Crawling

From 33C3_Public_Wiki
Revision as of 17:55, 10 December 2015 by Nexus (Talk)

(diff) ← Older revision | Latest revision (diff) | Newer revision → (diff)
Jump to: navigation, search

As within the last years the number of people deciding to crawl the wiki and the Fahrplan to provide mirrors has rapidly grown, there are now static dumps of the freely accessible content available for direct download. Crawling a Mediawiki is not that easy, at it provides a deep structure of elements where only a limited number of pages is really interesting to be crawled. While crawling the dynamic pages for editing and modifying pages causes a lot of traffic and cpu-usage on the host, the packages only contain the necessary information by also replacing dead links to link back to the Main Page.

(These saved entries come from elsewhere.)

import Summits.QuantumFields.BalabanUV.T4Continuum.Support.NE3EnergyWeightedSupShape
import Literature.MathematicalPhysics.QuantumFieldTheory.Balaban1983to89.T4EtaRateMin

/-!
# NE7EtaMinimiserSocket — route #1 of the NE7 crux, stub S2: row NE3's re-typed root T-E_w♯
# (`NE3EnergyWeightedSupShape.NE3EnergyRateWSup`) DELIVERS the socket `T4EtaRateMin.LocalRate` with rate `θ₃ = L⁻¹` for the
# TOWER READINGS of a selected family of minimisers — a socket ADAPTER between two rows' shapes (nothing of Bałaban's proved)

Cell `pub-balaban`, rung (B)+1 sub-cell t4, lineage `b2b-balaban-t4-ne7-p1` (node U5 = NE7; generation 20 = CRUX PROVER NE7 #1 under
the coordinator ruling «YM REDIRECT» e34b3e0c), crux skeleton `HOME/t4/b2b-balaban-t4-ne7-p1-g20/ROUTE1-NE7.md` v1.3 §2 stub S2 and §4
«INTERFACE REQUEST NE7→NE3» («the (R2) energy route's END read into `LocalRate`'s shape»); dagwriter §8 Q54 boundary of record («a crux
prover may prove in its own files what its route needs; no parked row is re-opened»).  HONEST FRAMING (page 1): FIXED FINITE T⁴, rung
(B)+1 = the `ε → 0` limit of unit-scale averaged expectations, CONDITIONAL on BetaPertH and the nine spine estimates (0/9 proved); NOT
infinite volume, NOT a mass gap, NOT the Clay problem.  NE7 and NE3 are NOT PRINTED in [Balaban1984PropagatorsI]–[Balaban1989LargeFieldII]
and NOT proved here.

WHAT THIS FILE IS.  Route #1 consumes row NE3 through the socket `T4EtaRateMin.LocalRate R C₃ θ₃` (θ₃ < 1): «consecutive runs' LOCAL
READINGS of the minimisers differ by ≤ C₃θ₃^k at every unit-scale site» (`T4TowerRateDischarge.uRateUpTo_of_nodes`, binder `hloc`).  Row
NE3's own re-typed root (its owner's frame R3, parked by the ruling) is T-E_w♯ `NE3EnergyRateWSup d 𝒞 L N b g C s dom`: for `k ≥ 1`, every
admissible datum `V`, every run-A minimiser `UA` at level `k` and every REGULAR run-B minimiser `UB` at level `k+1` there are a unitary
periodic site gauge `u` and a skew periodic direction `Z` with `gaugeAct u UA = vary (rescale L (bavg L UB)) Z 1` (the gauge-fixed run-A
minimiser IS the once-averaged run-B minimiser varied along `Z`), an energy bound, and the SUP CONJUNCT `‖Z x κ‖ ≤ s·(L⁻¹)^k`.  That sup
conjunct IS a `LocalRate`-type statement.  This file proves the ADAPTER: for any family of LOCAL READINGS `F k x U` of level-`k`
configurations that is (F1) invariant under unitary site gauge transformations, (F2) a TOWER reading — `F (k+1) x U = F k x (rescale L (bavg L U))`
(the level-`(k+1)` reading of a fine configuration is the level-`k` reading of its block average: true by construction for readings defined
through the averaging tower to the unit lattice) — and (F3) Lipschitz under skew variations, `|F k x (vary U Z 1) − F k x U| ≤ ℓ·sup‖Z‖`
uniformly in `k`, and any SELECTION `sel k V` of minimisers, regular from level 2 on, T-E_w♯ gives
`LocalRate ⟨dom, 0, (k,V,x) ↦ F (k+1) x (sel (k+1) V), 0⟩ (ℓ·s) L⁻¹` — S2's socket BY NAME with `θ₃ = L⁻¹` (`< 1` for `L ≥ 2`).
(F1)–(F3) are properties of the READING (one-run, our choice of observable), displayed as hypotheses; the selection and its regularity are
NE3's NODE O∕B11-Thm-1 items ([Balaban1985Variational] Thm 1 p. 279 — existence and regularity of the minimiser — context only).

WHAT IT IS NOT.  T-E_w♯ is asserted for nothing but the flat datum (`ne3EnergyRateWSup_flat`); row NE3's chain towards it is its owner's
conditional END (p247216, binders `hsmall`∕`hCP`∕`hchart`).  So this file discharges NOTHING of NE3 or NE7: it shows that WHEN row NE3's
root holds, route #1's S2 socket is inhabited in the form `uRateUpTo_of_nodes` consumes, with the rate the root displays.  `GaugeDominated`
(the other half of S2, `T4RateLiaison`) is a statement about the CARRIERS' gauge and is not touched.  [folklore] bookkeeping; no cite tags;
nothing printed asserted; no `def`.
-/

set_option autoImplicit false

open scoped BigOperators Matrix Matrix.Norms.L2Operator
open Finset

namespace Summit.QuantumFields.BalabanUV.T4Continuum.NE7EtaMinimiserSocket

open Literature.MathematicalPhysics.QuantumFieldTheory.Balaban1983to89
open B7Prop1Explicit B7Prop2Explicit
open T4AveragingDeficitWall hiding Site Plane Plaq Bond
open MinimalActionSandwich (IsMinimiser)
open MinimalActionRate (Regular)
open NE3EnergyShapes (IsUnitarySite)
open NE3EnergyWeightedSupShape (NE3EnergyRateWSup)
open T4EtaRateMin (Readings LocalRate)

noncomputable section

variable {d : ℕ} {n : Type*} [Fintype n] [DecidableEq n] {X : Type*}

/-- For a natural `L`, `0 ≤ (L:ℝ)⁻¹ ≤ 1`, hence `((L:ℝ)⁻¹)^(k+1) ≤ ((L:ℝ)⁻¹)^k`. [folklore] -/
theorem inv_pow_succ_le (L k : ℕ) : ((L : ℝ)⁻¹) ^ (k + 1) ≤ ((L : ℝ)⁻¹) ^ k := by
  have h0 : 0 ≤ ((L : ℝ)⁻¹) := inv_nonneg.mpr (Nat.cast_nonneg L)
  have h1 : ((L : ℝ)⁻¹) ≤ 1 := Nat.cast_inv_le_one L
  rw [pow_succ]
  exact mul_le_of_le_one_right (pow_nonneg h0 k) h1

/-- **S2's SOCKET FROM ROW NE3's ROOT T-E_w♯.**  Let `F k x U` be local readings of level-`k` configurations satisfying (F1) unitary
site-gauge invariance, (F2) the tower property `F (k+1) x U = F k x (rescale L (bavg L U))`, (F3) the variation-Lipschitz bound
`|F k x (vary U Z 1) − F k x U| ≤ ℓ·M` whenever `Z` is skew with `‖Z y κ‖ ≤ M` for all `y, κ`; let `sel k V` select a minimiser of run
`k` for every admissible datum (`k ≥ 1`), regular from level `2` on.  If T-E_w♯ `NE3EnergyRateWSup d 𝒞 L N b g C s dom` holds with `s ≥ 0` (its k-free prefactor), then the
readings `R.loc k V x := F (k+1) x (sel (k+1) V)` satisfy `LocalRate R (ℓ·s) L⁻¹`. [folklore] -/
theorem localRate_of_ne3EnergyRateWSup {𝒞 : ℕ → Set (Site d → Fin d → (Matrix n n ℂ)ˣ)} {L N : ℕ} {b g C s : ℝ}
    {dom : Set (Site d → Fin d → (Matrix n n ℂ)ˣ)} (h : NE3EnergyRateWSup d 𝒞 L N b g C s dom)
    (sel : ℕ → (Site d → Fin d → (Matrix n n ℂ)ˣ) → (Site d → Fin d → (Matrix n n ℂ)ˣ))
    (hsel : ∀ k, 1 ≤ k → ∀ V ∈ dom, IsMinimiser d 𝒞 L N k V (sel k V))
    (hreg : ∀ k, 2 ≤ k → ∀ V ∈ dom, Regular d L N b g k (sel k V))
    (F : ℕ → X → (Site d → Fin d → (Matrix n n ℂ)ˣ) → ℝ) {ℓ : ℝ} (hℓ : 0 ≤ ℓ) (hs : 0 ≤ s)
    (hF1 : ∀ k x (u : Site d → (Matrix n n ℂ)ˣ) U, IsUnitarySite u → F k x (gaugeAct u U) = F k x U)
    (hF2 : ∀ k x U, F (k + 1) x U = F k x (rescale L (bavg L U)))
    (hF3 : ∀ k x U (Z : Site d → Fin d → Matrix n n ℂ) (M : ℝ), IsSkewDir Z → (∀ y κ, ‖Z y κ‖ ≤ M) →
      |F k x (vary U Z 1) - F k x U| ≤ ℓ * M) :
    LocalRate (⟨dom, fun _ _ => 0, fun k V x => F (k + 1) x (sel (k + 1) V), 0, le_rfl⟩ : Readings _ X)
      (ℓ * s) ((L : ℝ)⁻¹) := by
  intro k V hV x
  -- the two minimisers: UA at level k+1, UB at level k+2 (regular)
  have hk1 : 1 ≤ k + 1 := Nat.le_add_left 1 k
  obtain ⟨u, Z, hu, -, hZ, -, hrep, -, hsup⟩ :=
    h (k + 1) hk1 V hV (sel (k + 1) V) (sel (k + 2) V) (hsel (k + 1) hk1 V hV) (hsel (k + 2) (by omega) V hV)
      (hreg (k + 2) (by omega) V hV)
  -- read both sides: F (k+2) x UB = F (k+1) x (avg UB);  F (k+1) x UA = F (k+1) x (vary (avg UB) Z 1)
  have hB : F (k + 1 + 1) x (sel (k + 1 + 1) V) = F (k + 1) x (rescale L (bavg L (sel (k + 2) V))) := hF2 _ _ _
  have hA : F (k + 1) x (sel (k + 1) V) = F (k + 1) x (vary (rescale L (bavg L (sel (k + 2) V))) Z 1) := by
    rw [← hF1 (k + 1) x u (sel (k + 1) V) hu, hrep]
  change |F (k + 1 + 1) x (sel (k + 1 + 1) V) - F (k + 1) x (sel (k + 1) V)| ≤ ℓ * s * ((L : ℝ)⁻¹) ^ k
  rw [hB, hA, abs_sub_comm]
  have hM := hF3 (k + 1) x (rescale L (bavg L (sel (k + 2) V))) Z (s * ((L : ℝ)⁻¹) ^ (k + 1)) hZ hsup
  calc |F (k + 1) x (vary (rescale L (bavg L (sel (k + 2) V))) Z 1) - F (k + 1) x (rescale L (bavg L (sel (k + 2) V)))|
      ≤ ℓ * (s * ((L : ℝ)⁻¹) ^ (k + 1)) := hM
    _ ≤ ℓ * (s * ((L : ℝ)⁻¹) ^ k) :=
        mul_le_mul_of_nonneg_left (mul_le_mul_of_nonneg_left (inv_pow_succ_le L k) hs) hℓ
    _ = ℓ * s * ((L : ℝ)⁻¹) ^ k := by ring

/-! ## §2 ERRATUM (lineage gen 21, 2026-08-21): (F2) TOWER READINGS ARE CONSTANT ON ADMISSIBLE SELECTIONS — §1 is vacuous on minimisers

Found by the author lineage (CRUX PROVER NE7 #1, gen 21) while trying to instantiate (F1)–(F3) for a concrete reading.  The
admissible set of run `k` with datum `V` is `{U ∈ 𝒞 k ∧ avgIter L U k = V}` (`MinimalActionSandwich.admissible`, B11 (3) «Ū^k = V»),
and hypothesis (F2) forces `F k x U = F 0 x (avgIter L U k)` (`reading_eq_reading_avgIter`, by `MinimalActionLevels.avgIter_rescale_bavg`).
Hence on ANY admissible configuration — in particular on every minimiser `sel k V` — a tower reading reads the DATUM:
`F k x (sel k V) = F 0 x V`, the same number for every `k` (`reading_eq_datum_of_mem_admissible`).  The readings of §1,
`(k, V, x) ↦ F (k+1) x (sel (k+1) V)`, are therefore constant in `k`, and `LocalRate` holds for them with ANY constant `C ≥ 0` and ANY
rate `θ ≥ 0` (`localRate_of_tower_admissible`); the conclusion of `localRate_of_ne3EnergyRateWSup` holds WITHOUT T-E_w♯, (F1), (F3) or
regularity (`localRate_of_tower_minimisers`).  So T-E_w♯ is an IDLE hypothesis in §1, and §1 is NOT evidence that row NE3's root feeds
route #1's stub S2: a tower reading cannot see the fine structure of a constrained minimiser, by the constraint itself.

WHAT DOES inhabit S2's `T4EtaRateMin.LocalRate` non-vacuously from T-E_w♯ is row NE3's OWN END
`NE3LocalCrudeWEnd.localRate_crudeW_of_energyRateWSup` (reading (D): the fine Wilson action of `sel k V` over the `k`-fold block of the
unit site `x`, rate `L⁻¹`, explicit constant `∝ N⁴`, at `d = 4`; hypotheses T-E_w♯ + a regular selection of minimisers) — cited BY NAME,
not imported here.  The liaison `T4RateLiaison.GaugeDominated` (scalar reading discrepancies dominate the carriers' gauge) is inhabited
by neither reading; that junction (S2 → S1's U-slot) is the subject of the lineage's gen-21 record (`HOME/t4/b2b-balaban-t4-ne7-p1-g21/`).
Skeleton `t4/skeletons/NE7-CRUX-R1.md` row S2 is corrected accordingly (v1.5).  [folklore] bookkeeping; 0 def; nothing printed asserted.
-/

open MinimalActionSandwich (admissible)

/-- **(F2) ⇒ THE LEVEL-`k` READING IS THE LEVEL-`0` READING OF THE `k`-FOLD AVERAGE**: `F k x U = F 0 x (avgIter L U k)`
(induction on `k` with the composition law `avgIter L (rescale L (bavg L U)) k = avgIter L U (k+1)`). [folklore] -/
theorem reading_eq_reading_avgIter {L : ℕ} (F : ℕ → X → (Site d → Fin d → (Matrix n n ℂ)ˣ) → ℝ)
    (hF2 : ∀ k x U, F (k + 1) x U = F k x (rescale L (bavg L U))) :
    ∀ (k : ℕ) (x : X) (U : Site d → Fin d → (Matrix n n ℂ)ˣ), F k x U = F 0 x (avgIter L U k)
  | 0, x, U => by rw [avgIter_zero]
  | k + 1, x, U => by
    rw [hF2, reading_eq_reading_avgIter F hF2 k, MinimalActionLevels.avgIter_rescale_bavg]

/-- **ON AN ADMISSIBLE CONFIGURATION A TOWER READING READS THE DATUM**: `U ∈ admissible 𝒞 L k V` (i.e. `avgIter L U k = V`) and
(F2) give `F k x U = F 0 x V` — independent of `k` and of WHICH admissible `U`. [folklore] -/
theorem reading_eq_datum_of_mem_admissible {𝒞 : ℕ → Set (Site d → Fin d → (Matrix n n ℂ)ˣ)} {L k : ℕ}
    {V U : Site d → Fin d → (Matrix n n ℂ)ˣ} (F : ℕ → X → (Site d → Fin d → (Matrix n n ℂ)ˣ) → ℝ)
    (hF2 : ∀ k x U, F (k + 1) x U = F k x (rescale L (bavg L U))) (hU : U ∈ admissible 𝒞 L k V) (x : X) :
    F k x U = F 0 x V := by
  rw [reading_eq_reading_avgIter F hF2 k x U, hU.2]

/-- **THE READINGS OF §1 ARE CONSTANT IN `k` ON ADMISSIBLE SELECTIONS, HENCE `LocalRate` WITH ANY `C ≥ 0`, `θ ≥ 0`**: for a
selection `sel k V ∈ admissible 𝒞 L k V` (`k ≥ 1`) and a reading with (F2) ONLY, `|F (k+2) x (sel (k+2) V) − F (k+1) x (sel (k+1) V)|
= |F 0 x V − F 0 x V| = 0`.  No T-E_w♯, no (F1), no (F3), no regularity. [folklore] -/
theorem localRate_of_tower_admissible {𝒞 : ℕ → Set (Site d → Fin d → (Matrix n n ℂ)ˣ)} {L : ℕ}
    {dom : Set (Site d → Fin d → (Matrix n n ℂ)ˣ)}
    (sel : ℕ → (Site d → Fin d → (Matrix n n ℂ)ˣ) → (Site d → Fin d → (Matrix n n ℂ)ˣ))
    (hsel : ∀ k, 1 ≤ k → ∀ V ∈ dom, sel k V ∈ admissible 𝒞 L k V)
    (F : ℕ → X → (Site d → Fin d → (Matrix n n ℂ)ˣ) → ℝ) (hF2 : ∀ k x U, F (k + 1) x U = F k x (rescale L (bavg L U)))
    {C θ : ℝ} (hC : 0 ≤ C) (hθ : 0 ≤ θ) :
    LocalRate (⟨dom, fun _ _ => 0, fun k V x => F (k + 1) x (sel (k + 1) V), 0, le_rfl⟩ : Readings _ X) C θ := by
  intro k V hV x
  change |F (k + 1 + 1) x (sel (k + 1 + 1) V) - F (k + 1) x (sel (k + 1) V)| ≤ C * θ ^ k
  rw [reading_eq_datum_of_mem_admissible F hF2 (hsel (k + 1 + 1) (by omega) V hV) x,
    reading_eq_datum_of_mem_admissible F hF2 (hsel (k + 1) (by omega) V hV) x, sub_self, abs_zero]
  positivity

/-- **ERRATUM TO §1**: for a selection of MINIMISERS and a reading with (F2), the conclusion of `localRate_of_ne3EnergyRateWSup` —
`LocalRate ⟨dom, 0, (k,V,x) ↦ F (k+1) x (sel (k+1) V), 0⟩ (ℓ·s) L⁻¹` — holds for every `ℓ, s ≥ 0` WITHOUT T-E_w♯, (F1), (F3) or the
regularity of the selection: T-E_w♯ is idle in §1, whose readings are the constant `F 0 x V`. [folklore] -/
theorem localRate_of_tower_minimisers {𝒞 : ℕ → Set (Site d → Fin d → (Matrix n n ℂ)ˣ)} {L N : ℕ}
    {dom : Set (Site d → Fin d → (Matrix n n ℂ)ˣ)}
    (sel : ℕ → (Site d → Fin d → (Matrix n n ℂ)ˣ) → (Site d → Fin d → (Matrix n n ℂ)ˣ))
    (hsel : ∀ k, 1 ≤ k → ∀ V ∈ dom, IsMinimiser d 𝒞 L N k V (sel k V))
    (F : ℕ → X → (Site d → Fin d → (Matrix n n ℂ)ˣ) → ℝ) (hF2 : ∀ k x U, F (k + 1) x U = F k x (rescale L (bavg L U)))
    {ℓ s : ℝ} (hℓ : 0 ≤ ℓ) (hs : 0 ≤ s) :
    LocalRate (⟨dom, fun _ _ => 0, fun k V x => F (k + 1) x (sel (k + 1) V), 0, le_rfl⟩ : Readings _ X)
      (ℓ * s) ((L : ℝ)⁻¹) :=
  localRate_of_tower_admissible sel (fun k hk V hV => (hsel k hk V hV).mem) F hF2 (mul_nonneg hℓ hs)
    (inv_nonneg.mpr (Nat.cast_nonneg L))

/-- **THE READINGS OF §1 CANNOT CARRY `GaugeDominated` EITHER** (pointwise form): their site discrepancies are all `≤ 0`, so any
liaison «site discrepancies `≤ M` ⇒ gauge `≤ M`» evaluated at `M = 0` forces the carriers' gauge of the pair to vanish — i.e. for tower
readings `T4RateLiaison.GaugeDominated` can hold only for pairs of backgrounds at gauge `0`. Stated here as the elementary fact it rests
on: every site discrepancy of the §1 readings is `0` on admissible selections. [folklore] -/
theorem reading_discrepancy_eq_zero {𝒞 : ℕ → Set (Site d → Fin d → (Matrix n n ℂ)ˣ)} {L : ℕ}
    {dom : Set (Site d → Fin d → (Matrix n n ℂ)ˣ)}
    (sel : ℕ → (Site d → Fin d → (Matrix n n ℂ)ˣ) → (Site d → Fin d → (Matrix n n ℂ)ˣ))
    (hsel : ∀ k, 1 ≤ k → ∀ V ∈ dom, sel k V ∈ admissible 𝒞 L k V)
    (F : ℕ → X → (Site d → Fin d → (Matrix n n ℂ)ˣ) → ℝ) (hF2 : ∀ k x U, F (k + 1) x U = F k x (rescale L (bavg L U)))
    (k : ℕ) {V : Site d → Fin d → (Matrix n n ℂ)ˣ} (hV : V ∈ dom) (x : X) :
    F (k + 1 + 1) x (sel (k + 1 + 1) V) - F (k + 1) x (sel (k + 1) V) = 0 := by
  rw [reading_eq_datum_of_mem_admissible F hF2 (hsel (k + 1 + 1) (by omega) V hV) x,
    reading_eq_datum_of_mem_admissible F hF2 (hsel (k + 1) (by omega) V hV) x, sub_self]

end

end Summit.QuantumFields.BalabanUV.T4Continuum.NE7EtaMinimiserSocket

All information is gathered directly via the HTTP server of the wiki and allows keeping the network traffic low. So, if you decide to provide a local mirror, please do not just crawl our wiki and the Fahrplan but just download the provided packages.

Downloading a Fahrplan-Dump

You can find a file telling you the current version and the link to download the Fahrplan at http://events.ccc.de/congress/2016/wiki/../Fahrplan/version. While crawling the Fahrplan might provide incomplete data, this package always contains the raw data provided by the frab.

The content of the file looks like this:

VER: 2014-12-08 15:58 - en: Version 0.91b 2014: A Congress Odyssee
URL: http://events.ccc.de/congress/2015/Fahrplan/b5e0dab9-72ed-4295-bb0b-855c89efc01b.tar.gz

The first line beginning with "VER: " always tells you about the time of the last export, the locales of the export and the current version. The last line, always beginning with "URL: " tells you, where to download the dump of the Fahrplan as tar.gz and will provide a full URI.

This allows you to create a script to automatically dump the Fahrplan and extract it on a different location and also ensures that you always retrieve a clean version of the fahrplan while a crawl might happen during an update of the Fahrplan and might contain inconsistent data and broken links.

It might also be a good idea to full this file for apps using the JSON, XML or iCal format of the Fahrplan in oder to know, if anything might have changed. There won't be any changes without the file beeing updated as the structure itself is just a static export of the Fahrplan und the information within the file itself is used as a reference for a fresh download.

Downloading a Wiki-Dump

Downloading a dump of the wiki works in the same way. You find a version file at http://events.ccc.de/congress/2016/wiki/version. As the wiki does not have a version, a UUID is used as version information instead.

The version file looks like that:

VER: b656e7f2-d50d-4c6c-9b0c-02ce8e7dcc70
URL: http://events.ccc.de/congress/2015/wiki/download.b656e7f2-d50d-4c6c-9b0c-02ce8e7dcc70.tgz

A full dump of the wiki is provided every three hours. You can download the file if the version has changed from the URL given in the last line of the file. The archive file contains the /wiki directory providing a structure of hashed files. It also contains a /wiki/index.php that hashes the URLs and opens the appropriate file and presents it to the browser. This should be easy to replace it by a python, ruby or whatever implementation and should even be easy to load to a database system.